The expected response is the full set of records, unchanged.

### PROVIDED DATA

┄┄┄┄┄┄┄┄┄┄┄┄┄┄┄┄┄┄┄┄

import Literature.AlgebraicGeometry.HodgeTheory.PolarizedLimitMixedHodgeStructureRescaledLimit
import Literature.AlgebraicGeometry.HodgeTheory.PolarizedLimitMixedHodgeStructureNilpotentOrbitRealClassesOfLowWeight
import Mathlib.Topology.MetricSpace.HausdorffDistance
import Mathlib.Topology.Order.Compact
import HarnessLib

/-!
# Quantitative transversality `W_m ∩ F̂_♯^q ∩ conj F̂_♯^q = 0` and CDK Prop. 4.8 at `d = 1`:
# along the nilpotent orbit, `‖N x‖_{θ(z)} ≤ (C / Im z) · dist_{θ(z)}(x, F^pθ(z))` for real `x` with `N x ∈ W_{k−3}`

Topic `Literature/AlgebraicGeometry/HodgeTheory` (namespace `…HodgeTheory.PolarizedLimitMixedHodgeStructure`).  Theorems only; no
definition, no instance, no named fact (D-0026 net debt `0`).  The quantitative step of Cattani–Deligne–Kaplan's proof of
Thm. 2.16 at `d = 1` which the EXACT case (`…NilpotentOrbitRealClassesOfLowWeight`, CDK 4.8 as a pure weight argument:
«real `N u ∈ W_{k−3} ∩ F^{p−1}θ(z)` ⟹ `N u = 0`») replaces: when `u` is only CLOSE to `F^pθ(z)`, `N u` is only SMALL, at a rate.

PRINTED SOURCE, VERBATIM. E. Cattani, P. Deligne, A. Kaplan, *On the locus of Hodge classes*, J. Amer. Math. Soc. 8 (1995) 483–506.
**Proposition 4.8** (p. 505). «`T₁u(n)` is exponentially small: of Hodge norm `< exp(−ρ sup(y_i(n)))` for suitable `ρ > 0`.
Proof. By 4.7, `T₁u(n)` is in `W¹₋₃`. It is also the sum of `X` in `Φ⁻¹(z(n))` and of an exponentially small `ε`. The same holds
after applying `e(τ(n))`. We gain that the `e(τ(n))Φ(z(n))` belong to a compact family of filtrations `F̃`, for which
`W¹₋₃ ∩ F̃⁻¹ ∩ conj F̃⁻¹ = 0`, so that `e(τ(n))T₁u(n)` must be exponentially small. Hence so is `T₁u(n)`.»  With **3.1** (p. 493):
«on the space of pairs of subspaces `A, B` with `A ∩ B` of fixed dimension, the map `(A, B) ↦ A ∩ B` is continuous» and (3.6.2)
«`e(τ)Φ(z) → F_♯`».  (One variable: `d = 1`, `T₁ = N`, weight `0` ↦ weight `k = p + p`, `Φ⁻¹ ↦ F^{p−1}θ(z)`, `W¹₋₃ ↦ W_{k−3}`,
`e(τ) ↦ ĝ_z⁻¹`, `F̃ = u_{√Im z}·F̂_♯ → F̂_♯`.)

THE TREE'S SETTING. `L = (W, F, N, Q)` a polarized limit mixed Hodge structure of weight `k` on the finite-dimensional `ℚ`-space `V`,
`θ(z) = exp(zN)·F` its nilpotent orbit (`Im z > β = L.normThreshold`), `(W, F̂)` the `δ`-splitting, `F̂_♯ = exp(iN)·F̂` (a pure Hodge
structure polarized by `Q`, the tree's `sharp`/`sharpPolarization`), `|·|₀ = ‖·‖_{F̂_♯}` the reference norm, `ĝ_z = exp((Re z)N) ρ̃(√Im z)`
(`orbitAut`; `θ(z)^p = ĝ_z·(u_{√Im z}·F̂_♯^p)`, `‖ĝ_z w‖_{θ̂(z)} = |w|₀`, `|u_t w − w|₀ ≤ (K/t²)|w|₀`), `½‖·‖_{θ̂(z)} ≤ ‖·‖_{θ(z)} ≤ (3/2)‖·‖_{θ̂(z)}`,
`‖N w‖_{θ(z)} ≤ (C_N / Im z)‖w‖_{θ(z)}`.

WHAT IS FORMALIZED.
* §1 **QUANTITATIVE TRANSVERSALITY** (`exists_pos_forall_referenceNorm_le_sub_sharp_F`): for the mixed Hodge structure `(W, F̂_♯)` and
  `m < q + q` there is `c > 0` with **`c|v|₀ ≤ |v − f|₀` for every REAL `v ∈ W_{m,ℂ}` and every `f ∈ F̂_♯^q`** — the qualitative
  `W_m ∩ F̂_♯^q ∩ conj F̂_♯^q = 0` («`W¹₋₃ ∩ F̃⁻¹ ∩ conj F̃⁻¹ = 0`»; the tree's `eq_zero_of_conj_eq_of_mem_baseChange_W_of_mem_map_exp_F`) made
  quantitative by compactness of the unit sphere of the real points of `W_{m,ℂ}` in `(V_ℂ, |·|₀)` and continuity of `v ↦ dist₀(v, F̂_♯^q)`.
* §2 **STABILITY IN A COMPACT FAMILY** (`referenceNorm_le_sub_of_forall_referenceNorm_sub_le`): if `|u w − w|₀ ≤ η|w|₀` for all `w` with
  `η ≤ 1/2`, `η ≤ c/4`, then `(c/4)|v|₀ ≤ |v − u f|₀` for the same `v`, `f` — the estimate persists for the filtrations `u·F̂_♯^q` near `F̂_♯^q`
  («belong to a compact family of filtrations `F̃`»), in particular for `u = u_{√Im z}`, `Im z ≥ max(2K, 4K/c)`.
* §3 **CDK PROP. 4.8 AT `d = 1`, QUANTITATIVE** (`exists_forall_hodgeNorm_N_le_div_mul_hodgeNorm_sub`): for `k = p + p` there are
  `C ≥ 0` and `A` such that for every `z` with `Im z ≥ A`, every REAL `x ∈ V_ℂ` with **`N x ∈ W_{k−3,ℂ}`** (by CDK 4.7: `x ∈ W_{k,ℂ}` with
  `N(π̂_k x) = 0`, the tree's `N_apply_mem_baseChange_W_sub_three_of_N_deligneEProj_eq_zero`) and every `f ∈ F^pθ(z)`:
  **`‖N x‖_{θ(z)} ≤ (C / Im z) · ‖x − f‖_{θ(z)}`** — transport by `ĝ_z⁻¹` (real, `W`-preserving, isometric onto `|·|₀`): `ĝ_z⁻¹(N x)` is real
  in `W_{k−3}`, `ĝ_z⁻¹(N f) ∈ u_{√Im z}·F̂_♯^{p−1}` (`N F^pθ(z) ⊆ F^{p−1}θ(z)`), and `|ĝ_z⁻¹N x − ĝ_z⁻¹N f|₀ ≤ 2‖N(x − f)‖_{θ(z)} ≤ 2(C_N/Im z)‖x − f‖_{θ(z)}`.
  Variants: with `x ∈ W_{k,ℂ}`, `N(π̂_k x) = 0`; the exact case `‖x − f‖ = 0 ⟹ N x = 0` recovered.

NOT HERE: the exponential smallness in a FIXED norm and the transfer to a bounded point (CDK 4.9) — the next file; several variables.

## References

* [CattaniDeligneKaplan1995] E. Cattani, P. Deligne, A. Kaplan, *On the locus of Hodge classes*, J. Amer. Math. Soc. 8 (1995)
  483–506: 3.1 (pp. 493–494), Prop. 3.2 (p. 494), (3.6.2) (p. 497), Prop. 4.7, Prop. 4.8 and proof (pp. 503–505).
* [CattaniKaplanSchmid1987] E. Cattani, A. Kaplan, W. Schmid, LNM 1246 (1987): §3 Thm. (3.3) (i)–(ii), Cor. (3.6), Cor. (3.7).
* [DeligneHodgeII1971] P. Deligne, *Théorie de Hodge II*, Publ. Math. IHÉS 40 (1971): Thm. 2.3.5 (opposedness on `Gr^W`).
* [Schmid1973] W. Schmid, Invent. Math. 22 (1973): Thm. (6.6) (cite only).
-/

noncomputable section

┄┄┄┄┄┄┄┄┄┄┄┄┄┄┄┄┄┄┄┄

### WRITTEN SOLUTION
import Literature.AlgebraicGeometry.HodgeTheory.PolarizedLimitMixedHodgeStructureRescaledLimit
import Literature.AlgebraicGeometry.HodgeTheory.PolarizedLimitMixedHodgeStructureNilpotentOrbitRealClassesOfLowWeight
import Mathlib.Topology.MetricSpace.HausdorffDistance
import Mathlib.Topology.Order.Compact
import HarnessLib

/-!
# Quantitative transversality `W_m ∩ F̂_♯^q ∩ conj F̂_♯^q = 0` and CDK Prop. 4.8 at `d = 1`:
# along the nilpotent orbit, `‖N x‖_{θ(z)} ≤ (C / Im z) · dist_{θ(z)}(x, F^pθ(z))` for real `x` with `N x ∈ W_{k−3}`

Topic `Literature/AlgebraicGeometry/HodgeTheory` (namespace `…HodgeTheory.PolarizedLimitMixedHodgeStructure`).  Theorems only; no
definition, no instance, no named fact (D-0026 net debt `0`).  The quantitative step of Cattani–Deligne–Kaplan's proof of
Thm. 2.16 at `d = 1` which the EXACT case (`…NilpotentOrbitRealClassesOfLowWeight`, CDK 4.8 as a pure weight argument:
«real `N u ∈ W_{k−3} ∩ F^{p−1}θ(z)` ⟹ `N u = 0`») replaces: when `u` is only CLOSE to `F^pθ(z)`, `N u` is only SMALL, at a rate.

PRINTED SOURCE, VERBATIM. E. Cattani, P. Deligne, A. Kaplan, *On the locus of Hodge classes*, J. Amer. Math. Soc. 8 (1995) 483–506.
**Proposition 4.8** (p. 505). «`T₁u(n)` is exponentially small: of Hodge norm `< exp(−ρ sup(y_i(n)))` for suitable `ρ > 0`.
Proof. By 4.7, `T₁u(n)` is in `W¹₋₃`. It is also the sum of `X` in `Φ⁻¹(z(n))` and of an exponentially small `ε`. The same holds
after applying `e(τ(n))`. We gain that the `e(τ(n))Φ(z(n))` belong to a compact family of filtrations `F̃`, for which
`W¹₋₃ ∩ F̃⁻¹ ∩ conj F̃⁻¹ = 0`, so that `e(τ(n))T₁u(n)` must be exponentially small. Hence so is `T₁u(n)`.»  With **3.1** (p. 493):
«on the space of pairs of subspaces `A, B` with `A ∩ B` of fixed dimension, the map `(A, B) ↦ A ∩ B` is continuous» and (3.6.2)
«`e(τ)Φ(z) → F_♯`».  (One variable: `d = 1`, `T₁ = N`, weight `0` ↦ weight `k = p + p`, `Φ⁻¹ ↦ F^{p−1}θ(z)`, `W¹₋₃ ↦ W_{k−3}`,
`e(τ) ↦ ĝ_z⁻¹`, `F̃ = u_{√Im z}·F̂_♯ → F̂_♯`.)

THE TREE'S SETTING. `L = (W, F, N, Q)` a polarized limit mixed Hodge structure of weight `k` on the finite-dimensional `ℚ`-space `V`,
`θ(z) = exp(zN)·F` its nilpotent orbit (`Im z > β = L.normThreshold`), `(W, F̂)` the `δ`-splitting, `F̂_♯ = exp(iN)·F̂` (a pure Hodge
structure polarized by `Q`, the tree's `sharp`/`sharpPolarization`), `|·|₀ = ‖·‖_{F̂_♯}` the reference norm, `ĝ_z = exp((Re z)N) ρ̃(√Im z)`
(`orbitAut`; `θ(z)^p = ĝ_z·(u_{√Im z}·F̂_♯^p)`, `‖ĝ_z w‖_{θ̂(z)} = |w|₀`, `|u_t w − w|₀ ≤ (K/t²)|w|₀`), `½‖·‖_{θ̂(z)} ≤ ‖·‖_{θ(z)} ≤ (3/2)‖·‖_{θ̂(z)}`,
`‖N w‖_{θ(z)} ≤ (C_N / Im z)‖w‖_{θ(z)}`.

WHAT IS FORMALIZED.
* §1 **QUANTITATIVE TRANSVERSALITY** (`exists_pos_forall_referenceNorm_le_sub_sharp_F`): for the mixed Hodge structure `(W, F̂_♯)` and
  `m < q + q` there is `c > 0` with **`c|v|₀ ≤ |v − f|₀` for every REAL `v ∈ W_{m,ℂ}` and every `f ∈ F̂_♯^q`** — the qualitative
  `W_m ∩ F̂_♯^q ∩ conj F̂_♯^q = 0` («`W¹₋₃ ∩ F̃⁻¹ ∩ conj F̃⁻¹ = 0`»; the tree's `eq_zero_of_conj_eq_of_mem_baseChange_W_of_mem_map_exp_F`) made
  quantitative by compactness of the unit sphere of the real points of `W_{m,ℂ}` in `(V_ℂ, |·|₀)` and continuity of `v ↦ dist₀(v, F̂_♯^q)`.
* §2 **STABILITY IN A COMPACT FAMILY** (`referenceNorm_le_sub_of_forall_referenceNorm_sub_le`): if `|u w − w|₀ ≤ η|w|₀` for all `w` with
  `η ≤ 1/2`, `η ≤ c/4`, then `(c/4)|v|₀ ≤ |v − u f|₀` for the same `v`, `f` — the estimate persists for the filtrations `u·F̂_♯^q` near `F̂_♯^q`
  («belong to a compact family of filtrations `F̃`»), in particular for `u = u_{√Im z}`, `Im z ≥ max(2K, 4K/c)`.
* §3 **CDK PROP. 4.8 AT `d = 1`, QUANTITATIVE** (`exists_forall_hodgeNorm_N_le_div_mul_hodgeNorm_sub`): for `k = p + p` there are
  `C ≥ 0` and `A` such that for every `z` with `Im z ≥ A`, every REAL `x ∈ V_ℂ` with **`N x ∈ W_{k−3,ℂ}`** (by CDK 4.7: `x ∈ W_{k,ℂ}` with
  `N(π̂_k x) = 0`, the tree's `N_apply_mem_baseChange_W_sub_three_of_N_deligneEProj_eq_zero`) and every `f ∈ F^pθ(z)`:
  **`‖N x‖_{θ(z)} ≤ (C / Im z) · ‖x − f‖_{θ(z)}`** — transport by `ĝ_z⁻¹` (real, `W`-preserving, isometric onto `|·|₀`): `ĝ_z⁻¹(N x)` is real
  in `W_{k−3}`, `ĝ_z⁻¹(N f) ∈ u_{√Im z}·F̂_♯^{p−1}` (`N F^pθ(z) ⊆ F^{p−1}θ(z)`), and `|ĝ_z⁻¹N x − ĝ_z⁻¹N f|₀ ≤ 2‖N(x − f)‖_{θ(z)} ≤ 2(C_N/Im z)‖x − f‖_{θ(z)}`.
  Variants: with `x ∈ W_{k,ℂ}`, `N(π̂_k x) = 0`; the exact case `‖x − f‖ = 0 ⟹ N x = 0` recovered.

NOT HERE: the exponential smallness in a FIXED norm and the transfer to a bounded point (CDK 4.9) — the next file; several variables.

## References

* [CattaniDeligneKaplan1995] E. Cattani, P. Deligne, A. Kaplan, *On the locus of Hodge classes*, J. Amer. Math. Soc. 8 (1995)
  483–506: 3.1 (pp. 493–494), Prop. 3.2 (p. 494), (3.6.2) (p. 497), Prop. 4.7, Prop. 4.8 and proof (pp. 503–505).
* [CattaniKaplanSchmid1987] E. Cattani, A. Kaplan, W. Schmid, LNM 1246 (1987): §3 Thm. (3.3) (i)–(ii), Cor. (3.6), Cor. (3.7).
* [DeligneHodgeII1971] P. Deligne, *Théorie de Hodge II*, Publ. Math. IHÉS 40 (1971): Thm. 2.3.5 (opposedness on `Gr^W`).
* [Schmid1973] W. Schmid, Invent. Math. 22 (1973): Thm. (6.6) (cite only).
-/

noncomputable section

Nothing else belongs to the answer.